-- Material to process follows --

import Literature.AnabelianGeometry.AbsoluteAnabelian.ProSigmaMaximalQuotientKernel
import Literature.AnabelianGeometry.AbsoluteAnabelian.AbsTopISemiAbsolute
import Mathlib.Topology.Algebra.Group.Quotient
import HarnessLib

/-!
# "Any almost pro-`Σ`-maximal quotient of `G` is almost pro-`Σ`" ([AbsTopI] Def 1.1 (iii), the bracket)

S. Mochizuki, *Topics in Absolute Anabelian Geometry I: Generalities* (2012) [AbsTopI] (lit key
`paper:url-11ac98ba15fc`), Def 1.1 (iii) p. 10: "If `G` admits an open subgroup which is pro-`Σ`, then
we shall say that `G` is almost pro-`Σ`.  We shall refer to a quotient `G ↠ Q` as almost pro-`Σ`-maximal
if for some normal open subgroup `N ⊆ G` with maximal pro-`Σ` quotient `N ↠ P`, we have
`Ker(G ↠ Q) = Ker(N ↠ P)`.  [Thus, any almost pro-`Σ`-maximal quotient of `G` is almost pro-`Σ`.]"

PROOF-ONLY sequel to `ProSigmaMaximalQuotientKernel.lean` (kernel `K = Ker(N ↠ P)` by the membership
hypothesis; typed predicates `IsProSet`, `IsAlmostPro` of `AbsTopISemiAbsolute.lean`):

* `mem_of_prime_dvd_index_of_le` — an OPEN subgroup `U ⊇ K` has only primes of `Σ` dividing its index
  (it contains a finite intersection of open normal `Σ`-index subgroups, by compactness);
* `isProSet_of_surjective_of_le` — the target of a continuous surjection `G ↠ H` killing `K` is
  pro-`Σ`; in particular `isProSet_quotient` — **`P = G/K` is pro-`Σ`** (it IS the maximal pro-`Σ`
  quotient: pro-`Σ`, and every pro-`Σ` quotient factors through it by the definition of `K`);
* `map_eq_one_of_isProSet` — maximality: every continuous surjection of `G` onto a profinite pro-`Σ`
  group kills `K` (so factors through `G/K`);
* `exists_proSigmaKernel`, `exists_proSigmaKernel_subgroup` — the membership hypothesis is satisfiable
  (the infimum of the family), so every theorem of the package applies to an actual `K = Ker(N ↠ P)`;
* `isAlmostPro_quotient_proSigmaKernel` — **the bracket**: for `N ⊆ G` open and `K_Σ = Ker(N ↠ P)`
  normal in `G`, the quotient `G/K_Σ` is almost pro-`Σ` (its open subgroup `N/K_Σ ≅ P` is pro-`Σ`).

Classical; nothing here bears on [IUTchIII] Cor. 3.12.
-/

noncomputable section

open Topology

universe u v

namespace Literature.AnabelianGeometry.AbsoluteAnabelian

open Literature.AnabelianGeometry.Anabelioids (IsSigmaInteger)

variable {G : Type u} [Group G] [TopologicalSpace G] [IsTopologicalGroup G] {S : Set ℕ} {K : Subgroup G}

/-- An open subgroup `U ⊇ K = Ker(G ↠ P)` has `Σ`-index up to primes: every prime dividing `[G : U]`
lies in `Σ` (`U` contains a finite intersection of open normal `Σ`-index subgroups, by compactness).
[cite: MochizukiAbsTopI2012, Def 1.1 (iii) p.10] -/
theorem mem_of_prime_dvd_index_of_le [CompactSpace G]
    (hK : ∀ x, x ∈ K ↔ ∀ W : Subgroup G, W.Normal → IsOpen (W : Set G) → IsSigmaInteger S W.index → x ∈ W)
    {U : Subgroup G} (hUo : IsOpen (U : Set G)) (hKU : K ≤ U) {q : ℕ} (hq : q.Prime)
    (hdvd : q ∣ U.index) : q ∈ S := by
  classical
  obtain ⟨F, hFP, hFle⟩ := exists_finset_of_isOpen_of_forall_mem
    (fun W : Subgroup G => W.Normal ∧ IsOpen (W : Set G) ∧ IsSigmaInteger S W.index)
    (fun W hW => Subgroup.isClosed_of_isOpen W hW.2.1) U hUo
    (fun x hx => hKU ((hK x).mpr fun W hWn hWo hWS => hx W ⟨hWn, hWo, hWS⟩))
  obtain ⟨-, -, hFS⟩ := finset_inf_normal_isOpen_isSigmaInteger F hFP
  have hle : F.inf id ≤ U := fun x hx => hFle x ((mem_finset_inf_iff F x).mp hx)
  exact hFS.2 q hq (hdvd.trans (Subgroup.index_dvd_of_le hle))

/-- The target of a continuous surjective homomorphism `f : G ↠ H` with `K ⊆ Ker f` is pro-`Σ`.
[cite: MochizukiAbsTopI2012, Def 1.1 (iii) p.10] -/
theorem isProSet_of_surjective_of_le [CompactSpace G]
    (hK : ∀ x, x ∈ K ↔ ∀ W : Subgroup G, W.Normal → IsOpen (W : Set G) → IsSigmaInteger S W.index → x ∈ W)
    {H : Type v} [Group H] [TopologicalSpace H] (f : G →* H) (hf : Continuous f)
    (hfs : Function.Surjective f) (hKf : ∀ k ∈ K, f k = 1) : IsProSet H S := by
  refine ⟨fun U _ hUo q hq hdvd => ?_⟩
  have hKU : K ≤ U.comap f := fun k hk => by
    rw [Subgroup.mem_comap, hKf k hk]; exact U.one_mem
  refine mem_of_prime_dvd_index_of_le hK (hUo.preimage hf) hKU hq ?_
  rwa [Subgroup.index_comap_of_surjective U hfs]

/-- **`P = G/K` is pro-`Σ`** (`K = Ker(G ↠ P)` the kernel of the maximal pro-`Σ` quotient).
[cite: MochizukiAbsTopI2012, Def 1.1 (iii) p.10] -/
theorem isProSet_quotient [CompactSpace G]
    (hK : ∀ x, x ∈ K ↔ ∀ W : Subgroup G, W.Normal → IsOpen (W : Set G) → IsSigmaInteger S W.index → x ∈ W)
    [K.Normal] : IsProSet (G ⧸ K) S :=
  isProSet_of_surjective_of_le hK (QuotientGroup.mk' K) QuotientGroup.continuous_mk
    (QuotientGroup.mk'_surjective K) fun k hk => (QuotientGroup.eq_one_iff k).mpr hk

/-- **[AbsTopI] Def 1.1 (iii), the bracket: "any almost pro-`Σ`-maximal quotient of `G` is almost
pro-`Σ`."**  For `N ⊆ G` open (in a compact group) and `K_Σ` the kernel of the maximal pro-`Σ`
quotient of `N` (membership hypothesis inside `N`, which forces `K_Σ ∩ N = Ker(N ↠ P)`), normal in `G`: the quotient `Q = G/K_Σ` admits the
open pro-`Σ` subgroup `N/K_Σ` (the image of `N`). [cite: MochizukiAbsTopI2012, Def 1.1 (iii) p.10] -/
theorem isAlmostPro_quotient_proSigmaKernel [CompactSpace G] (N : Subgroup G)
    (hNo : IsOpen (N : Set G)) (KS : Subgroup G) [KS.Normal]
    (hKS : ∀ x : N, (x : G) ∈ KS ↔
      ∀ W : Subgroup N, W.Normal → IsOpen (W : Set N) → IsSigmaInteger S W.index → x ∈ W) :
    IsAlmostPro (G ⧸ KS) S := by
  classical
  haveI : CompactSpace N :=
    isCompact_iff_compactSpace.mp (Subgroup.isClosed_of_isOpen N hNo).isCompact
  let π : G →* G ⧸ KS := QuotientGroup.mk' KS
  let H : Subgroup (G ⧸ KS) := N.map π
  have hHo : IsOpen (H : Set (G ⧸ KS)) := by
    have : (H : Set (G ⧸ KS)) = π '' (N : Set G) := Subgroup.coe_map _ _
    rw [this]
    exact QuotientGroup.isOpenMap_coe _ hNo
  refine ⟨H, hHo, ?_⟩
  -- `N ↠ H`, killing `K' = KS ∩ N`
  let K' : Subgroup N := KS.subgroupOf N
  have hK' : ∀ x : N, x ∈ K' ↔
      ∀ W : Subgroup N, W.Normal → IsOpen (W : Set N) → IsSigmaInteger S W.index → x ∈ W := by
    intro x; rw [Subgroup.mem_subgroupOf]; exact hKS x
  let r : N →* H :=
    { toFun := fun n => ⟨π (n : G), ⟨n, n.2, rfl⟩⟩
      map_one' := Subtype.ext (by simp)
      map_mul' := fun a b => Subtype.ext (by simp) }
  have hrc : Continuous r := (QuotientGroup.continuous_mk.comp continuous_subtype_val).subtype_mk _
  have hrs : Function.Surjective r := by
    rintro ⟨y, hy⟩
    obtain ⟨n, hn, rfl⟩ := hy
    exact ⟨⟨n, hn⟩, rfl⟩
  refine isProSet_of_surjective_of_le hK' r hrc hrs fun k hk => Subtype.ext ?_
  change π (k : G) = 1
  exact (QuotientGroup.eq_one_iff (k : G)).mpr (Subgroup.mem_subgroupOf.mp hk)

/-! ### Maximality: every pro-`Σ` quotient of `G` factors through `G/K` -/

omit [IsTopologicalGroup G] in
/-- **`G/K` is the MAXIMAL pro-`Σ` quotient**: a continuous surjection `f : G ↠ P'` onto a profinite
pro-`Σ` group kills `K` — each open normal `V ⊴ P'` has `Σ`-integer index, so `f⁻¹(V)` is an open
normal `Σ`-index subgroup of `G`, whence `K ⊆ f⁻¹(V)`; and `⋂ V = 1` in the profinite `P'`.
[cite: MochizukiAbsTopI2012, Def 1.1 (iii) p.10] -/
theorem map_eq_one_of_isProSet
    (hK : ∀ x, x ∈ K ↔ ∀ W : Subgroup G, W.Normal → IsOpen (W : Set G) → IsSigmaInteger S W.index → x ∈ W)
    {P' : Type v} [Group P'] [TopologicalSpace P'] [IsTopologicalGroup P'] [CompactSpace P']
    [T2Space P'] [TotallyDisconnectedSpace P'] (f : G →* P') (hf : Continuous f)
    (hfs : Function.Surjective f) (hP' : IsProSet P' S) {k : G} (hk : k ∈ K) : f k = 1 := by
  classical
  by_contra hne
  -- an open normal subgroup of `P'` missing `f k`
  have hO : IsOpen ({f k}ᶜ : Set P') := isOpen_compl_singleton
  have h1O : (1 : P') ∈ ({f k}ᶜ : Set P') := fun h => hne (Set.mem_singleton_iff.mp h).symm
  obtain ⟨V, hV⟩ := ProfiniteGrp.exist_openNormalSubgroup_sub_open_nhds_of_one hO h1O
  -- its preimage is an open normal `Σ`-index subgroup of `G`, hence contains `K`
  let W : Subgroup G := (V.toOpenSubgroup.toSubgroup).comap f
  haveI : (V.toOpenSubgroup.toSubgroup).Normal := V.isNormal'
  have hWn : W.Normal := inferInstance
  have hWo : IsOpen (W : Set G) := V.toOpenSubgroup.isOpen.preimage hf
  have hVidx : IsSigmaInteger S (V.toOpenSubgroup.toSubgroup).index := by
    haveI : Finite (P' ⧸ V.toOpenSubgroup.toSubgroup) :=
      Subgroup.quotient_finite_of_isOpen _ V.toOpenSubgroup.isOpen
    haveI : (V.toOpenSubgroup.toSubgroup).FiniteIndex := Subgroup.finiteIndex_of_finite_quotient
    refine ⟨Nat.pos_of_ne_zero Subgroup.FiniteIndex.index_ne_zero, fun q hq hqd => ?_⟩
    exact hP'.prime_dvd_index _ V.isNormal' V.toOpenSubgroup.isOpen q hq hqd
  have hWS : IsSigmaInteger S W.index := by
    change IsSigmaInteger S ((V.toOpenSubgroup.toSubgroup).comap f).index
    rw [Subgroup.index_comap_of_surjective _ hfs]
    exact hVidx
  have hkW : k ∈ W := (hK k).mp hk W hWn hWo hWS
  rw [Subgroup.mem_comap] at hkW
  exact hV hkW rfl

/-! ### Existence of the kernel `K = Ker(G ↠ P)` (discharging the membership hypothesis) -/

omit [TopologicalSpace G] [IsTopologicalGroup G] in
/-- The membership hypothesis used throughout this package is satisfiable (by the infimum of the
family): **there is a subgroup `K ⊆ G` with `x ∈ K ↔ x ∈ W` for every open normal `Σ`-index `W`** —
the kernel of the maximal pro-`Σ` quotient `G ↠ P` of [AbsTopI] Def 1.1 (iii).  (No definition is
introduced; consumers obtain `K` from this lemma.) [cite: MochizukiAbsTopI2012, Def 1.1 (iii) p.10] -/
theorem exists_proSigmaKernel (G : Type u) [Group G] [TopologicalSpace G] (S : Set ℕ) :
    ∃ K : Subgroup G, ∀ x, x ∈ K ↔
      ∀ W : Subgroup G, W.Normal → IsOpen (W : Set G) → IsSigmaInteger S W.index → x ∈ W := by
  refine ⟨sInf {W : Subgroup G | W.Normal ∧ IsOpen (W : Set G) ∧ IsSigmaInteger S W.index}, fun x => ?_⟩
  rw [Subgroup.mem_sInf]
  exact ⟨fun h W hWn hWo hWS => h W ⟨hWn, hWo, hWS⟩, fun h W hW => h W hW.1 hW.2.1 hW.2.2⟩

omit [IsTopologicalGroup G] in
/-- The kernel, taken inside an open subgroup `N` and viewed in `G`: **there is `K_Σ ⊆ N` with
`x ∈ K_Σ ↔ x ∈ W` for every open normal `Σ`-index `W ⊴ N`** (`x ∈ N`) — the subgroup
`Ker(N ↠ P) ⊆ G` of [AbsTopI] Def 1.1 (iii), in the form consumed by
`isElastic_absoluteGaloisGroup_quotient_proSigmaKernel` / `isAlmostPro_quotient_proSigmaKernel`.
[cite: MochizukiAbsTopI2012, Def 1.1 (iii) p.10] -/
theorem exists_proSigmaKernel_subgroup (N : Subgroup G) (S : Set ℕ) :
    ∃ KS : Subgroup G, KS ≤ N ∧ ∀ x : N, (x : G) ∈ KS ↔
      ∀ W : Subgroup N, W.Normal → IsOpen (W : Set N) → IsSigmaInteger S W.index → x ∈ W := by
  obtain ⟨K', hK'⟩ := exists_proSigmaKernel N S
  refine ⟨K'.map N.subtype, fun x hx => ?_, fun x => ?_⟩
  · obtain ⟨y, -, rfl⟩ := hx
    exact y.2
  · rw [← hK' x]
    constructor
    · rintro ⟨y, hy, hyx⟩
      have : y = x := Subtype.ext hyx
      exact this ▸ hy
    · intro hx
      exact ⟨x, hx, rfl⟩

end Literature.AnabelianGeometry.AbsoluteAnabelian

end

-- Material to process concluded --

Taking the entries above, write out exactly each line from the one holding "(QuotientGroup.mk'_surjective K) fun" to the one holding "(hNo : IsOpen", both included, and stop there.

    (QuotientGroup.mk'_surjective K) fun k hk => (QuotientGroup.eq_one_iff k).mpr hk

/-- **[AbsTopI] Def 1.1 (iii), the bracket: "any almost pro-`Σ`-maximal quotient of `G` is almost
pro-`Σ`."**  For `N ⊆ G` open (in a compact group) and `K_Σ` the kernel of the maximal pro-`Σ`
quotient of `N` (membership hypothesis inside `N`, which forces `K_Σ ∩ N = Ker(N ↠ P)`), normal in `G`: the quotient `Q = G/K_Σ` admits the
open pro-`Σ` subgroup `N/K_Σ` (the image of `N`). [cite: MochizukiAbsTopI2012, Def 1.1 (iii) p.10] -/
theorem isAlmostPro_quotient_proSigmaKernel [CompactSpace G] (N : Subgroup G)
    (hNo : IsOpen (N : Set G)) (KS : Subgroup G) [KS.Normal]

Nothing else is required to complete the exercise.